Investigation of mast cell toll-like receptor 3 in Chronic Fatigue Syndrome/Myalgic Encephalomyelitis and Systemic Mastocytosis using the novel application of autoMACS magnetic separation and flow cytometry. — CFSMEATLAS
Investigation of mast cell toll-like receptor 3 in Chronic Fatigue Syndrome/Myalgic Encephalomyelitis and Systemic Mastocytosis using the novel application of autoMACS magnetic separation and flow cytometry.
Balinas, Cassandra, Nguyen, Thao, Johnston, Samantha et al. · Asian Pacific journal of allergy and immunology · 2018 · DOI
Quick Summary
This study looked at immune cells called mast cells in people with ME/CFS, comparing them to people with a known mast cell disorder and healthy volunteers. Mast cells help the body fight viruses and allergies. The researchers found differences in how these cells behave when exposed to viral-like substances, suggesting mast cells may play a role in ME/CFS symptoms.
Why It Matters
Many ME/CFS patients report viral infection triggers and allergic-type symptoms; understanding mast cell dysfunction could explain these experiences and guide treatment development. This study provides a novel, less invasive method to study immune dysfunction in ME/CFS, potentially enabling future large-scale investigations.
Observed Findings
Significant decrease in HLA-DR+/CD154- expression in ME/CFS participants compared to systemic mastocytosis participants both before and after viral stimulation.
Increase in HLA-DR-/CD154+ expression in ME/CFS participants following Poly I:C stimulation.
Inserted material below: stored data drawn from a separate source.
import Summits.CriticalPhenomena.SAWScalingLimit.Theorems.SAWLoopFugacityFlowSimpleSubseqLimitsSlitLine
import HarnessLib

/-!
# Line `slit-collar-avoidance` — crux `SimpleSubseqLimits` (stmt-CriticalPhenomena-4982)

ALT skeleton registered by the crux strategist seat `cstrat-stmt-CriticalPhenomena-4982-s2` (gen 1,
2026-08-17) for the crux decl
`Summit.CriticalPhenomena.SAWScalingLimit.Theses.SAWLoopFugacityFlow.SimpleSubseqLimits`
(shared verbatim by SAWFrontierHomotopy, SAWSteinDefect, SAWTensorRG). It does NOT touch the live
skeleton `Lines/slit_continuous_restriction.lean` (lead c9: six stubs landed, one open stub
`stub_seqSlitAvoidance : Transfer.SequentialSlitAvoidance`); it sits UPSTREAM of that open stub and
reuses the whole landed line (`SlitRestriction.Line.line_slitContinuousRestriction`, p154999).

## The line in one paragraph

The live open stub `SequentialSlitAvoidance` (conditional first-entrance far-slit avoidance, stated on
the ORIGINAL law through prefix events) is the value-free shadow of "the A-side run continuously along
slit domains". This line types that engine-facing statement in its WEAKEST honest form and splits the
remaining work into an engine part and a lattice part:

* `SlitCollarAvoidance` (SCA, OPEN, the one research input): the critical SAW of ANY sequence of open
  lattice sub-domains `V n ⊆ Ω` (meshes `δ n → 0⁺`, roots `t n`, `b n`) converging to a slit domain
  `(Ω ∖ e[0,1]; e m, b)` in the ROOTED KERNEL sense — Carathéodory (K1)(K2) + ACCESS PATHS at the two
  roots, but with NO uniformiser, NO restriction map and NO exponent in the statement — puts, for
  every `θ > 0`, mass `≤ θ` on "some vertex is `ε`-close to the far sub-arc `e[0, s₀]`" (`s₀ < m`)
  for one `ε > 0` and all large `n`. Boundary-collar repulsion, continuous in the rooted kernel
  topology: the form in which every lattice → SLE engine in print delivers (Chelkak–Smirnov
  compactness; LSW04 LERW uniformly over grid domains), minus the values.
* `PuncturedMarkov` (lattice, exact): conditioning the critical SAW of a GENERAL Dobrushin domain on a
  prefix `ω` leaves the critical SAW of the PUNCTURED slit domain (Ω minus the closed `δ/3`-discs at
  every mesh vertex outside the tip's remaining component) — the general-domain, punctured-convention
  form of the landed cell-domain identity `CapacityClock.DomainMarkov.stub_sawDomainMarkov`.
* `stub_collarBridge : PuncturedMarkov → SlitCollarAvoidance → SequentialSlitAvoidance` (lattice +
  point-set topology only): punctured prefix domains of first-entrance prefixes converging to an
  admissible past `π` (range a simple arc `e`, tip `π 1 = e m` with `s₀ < m`, `far_R π ⊆ e[0,s₀]`)
  satisfy the ψ-free rooted kernel hypotheses (fat pockets die, thin pockets hug the arc; tip access
  along the free radial segment into `B(q, ρ)`; target access through the PROVED Carathéodory
  extension of the Jordan domain `MarkedDomain.exists_isChordalUniformizing_holds`), and the
  `∀ sequence ∃ ε` form upgrades to `∃ ε ∀ sequences` by the diagonal trick of the landed
  `Transfer.locallyUniform_of_sequential`.

So `SCA → S` needs NO conformal map at all (composition `SimpleSubseqLimits_of`, kernel-checked, with
the route's A-side `AvoidanceLimit` supplying SHAPE exactly as in the live line). The VALUE path is
typed too, so that the strategist p1's input feeds this line: `stub_collarOfValues : SlitUniformizer →
FarHullVanishAt → RootedAvoidanceLimit → SlitCollarAvoidance` (`RootedAvoidanceLimit` = p1's C⁺
VERBATIM; `FarHullVanishAt` = p1's `FarHullVanish` with the root generalised from the arc END `e 1`
to any SIDE point `e m`, `s₀ < m` — necessary: `SequentialSlitAvoidance` quantifies over folded pasts
whose tip is an interior point of their range arc, reached by sphere-hugging prefixes; `SlitUniformizer`
= existence of a chordal uniformiser of the slit domain adapted to a given access path — RMT is PROVED
in the tree (`exists_conformalEquiv_upperHalfPlaneSet_holds`), the boundary behaviour for the locally
connected boundary `∂Ω ∪ e[0,1]` is the classical debt). Composition `SimpleSubseqLimits_of_values`.

## Registered stubs (6; sorries ONLY here)

1. `stub_slitCollarAvoidance : SlitCollarAvoidance` — OPEN (research; hardest). Strictly between the
   live stub (`SequentialSlitAvoidance`, its punctured-prefix specialisation) and p1's value package
   (`C⁺ ∧ FarHullVanishAt`); not summit-implied (diagonal domain sequences), not crux-equivalent.
2. `stub_puncturedMarkov : PuncturedMarkov` — M (finite-measure bookkeeping; glue bijection of
   `…StubDomainMarkovWalks`, lattice distance `≥ δ > δ/3` from a mesh vertex to a foreign mesh edge).
3. `stub_collarBridge` — M–L (kernel verification for punctured prefix domains; no measure theory on
   `CurveClass ℂ`, which is LANDED in `stub_transferCore`).
4. `stub_farHullVanishAt : FarHullVanishAt` — M–L, deterministic conformal geometry (monotone hulls,
   `IsStarHull.existsUnique_isRestrictionMap_holds`, continuity of the extended uniformiser).
5. `stub_slitUniformizer : SlitUniformizer` — L, classical (RMT proved in tree; Carathéodory–Torhorst
   continuity at a locally connected boundary; cluster sets of paths are connected).
6. `stub_collarOfValues` — M (union bound is not even needed: `thickening ⊆ O`, `1 - d^{5/8} < θ`).

Disproof used (Cruxes/SimpleSubseqLimits/Disproof.lean): the crux's load-bearing hypotheses
(`simpleSubseqLimits_false_without_tendsto_fst/snd`, `crux_false_without_meshLimit`,
`crux_false_without_weakLimit`, `crux_false_without_isProbability_and_reachable`) enter verbatim and
only through the landed transfer (`IsSubseqLimit`); §13 interior roots: punctured prefix domains of
interior-rooted walks are multiply connected and are INSIDE the hypothesis class of SCA (no uniformiser
of `V n` is ever asked); §4/§7/§15 (no soft road, range-blindness, order-blind kisses): the ORDER input
is conditional (slit-continuous), the closing is the landed far-return lemma, not a range functional;
§9 criticality: SCA is an `x_c`-statement about `SAW.law` (false off criticality like the crux itself).
No stub is an instance of a landed `Negative/` lemma (the seven Negative files concern averaged /
range-level / uniform-over-pasts statements; SCA and `SequentialSlitAvoidance` are pointwise in the
limit configuration, cf. c9's probe `SeqSlitAvoidance-probe.md`).
-/

noncomputable section

open MeasureTheory Filter Topology Set Metric Function
open Literature.Probability.RandomPlanarGeometry Literature.Probability.RandomPlanarGeometry.SAW
open Literature.Probability.LatticeModels
open UpperHalfPlane (upperHalfPlaneSet)
open scoped ENNReal NNReal BoundedContinuousFunction unitInterval

namespace Summit.CriticalPhenomena.SAWScalingLimit.Cruxes.SimpleSubseqLimits.SlitCollar

open Summit.CriticalPhenomena.SAWScalingLimit.Theses.SAWLoopFugacityFlow (SimpleSubseqLimits AvoidanceLimit)
open Summit.CriticalPhenomena.SAWScalingLimit.Theorems.SimpleSubseqLimits.SlitRestriction.Lattice
  (prefixEvent approachEvent law_univ_le_one)
open Summit.CriticalPhenomena.SAWScalingLimit.Theorems.SimpleSubseqLimits.SlitRestriction.Transfer
  (SequentialSlitAvoidance)
open Summit.CriticalPhenomena.SAWScalingLimit.Theorems.SimpleSubseqLimits.SlitRestriction.Line
  (line_slitContinuousRestriction)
No significant differences in mast cell progenitor maturity markers between ME/CFS, systemic mastocytosis, and healthy control groups.
No significant differences in CD2/CD25 expression (systemic mastocytosis-specific markers) between groups.
Inferred Conclusions
Mast cell progenitors may be involved in ME/CFS pathophysiology, distinct from systemic mastocytosis.
Altered immune interaction receptor expression in ME/CFS mast cells suggests an atypical immune response to viral-like stimuli.
Further investigation is needed to determine the immunological role and clinical significance of these cellular changes.
Remaining Questions
What is the functional consequence of altered HLA-DR and CD154 expression on mast cell activation and cytokine release in ME/CFS?
Do these mast cell differences correlate with symptom severity or disease progression in ME/CFS patients?
How do these findings translate to mast cell behavior in tissues (not just peripheral blood) relevant to ME/CFS symptoms?
What This Study Does Not Prove
This pilot study does not prove that mast cell dysfunction causes ME/CFS symptoms, nor does it establish the clinical significance of the observed molecular differences. The small sample size and lack of longitudinal follow-up mean findings may not represent the broader ME/CFS population or predict disease progression.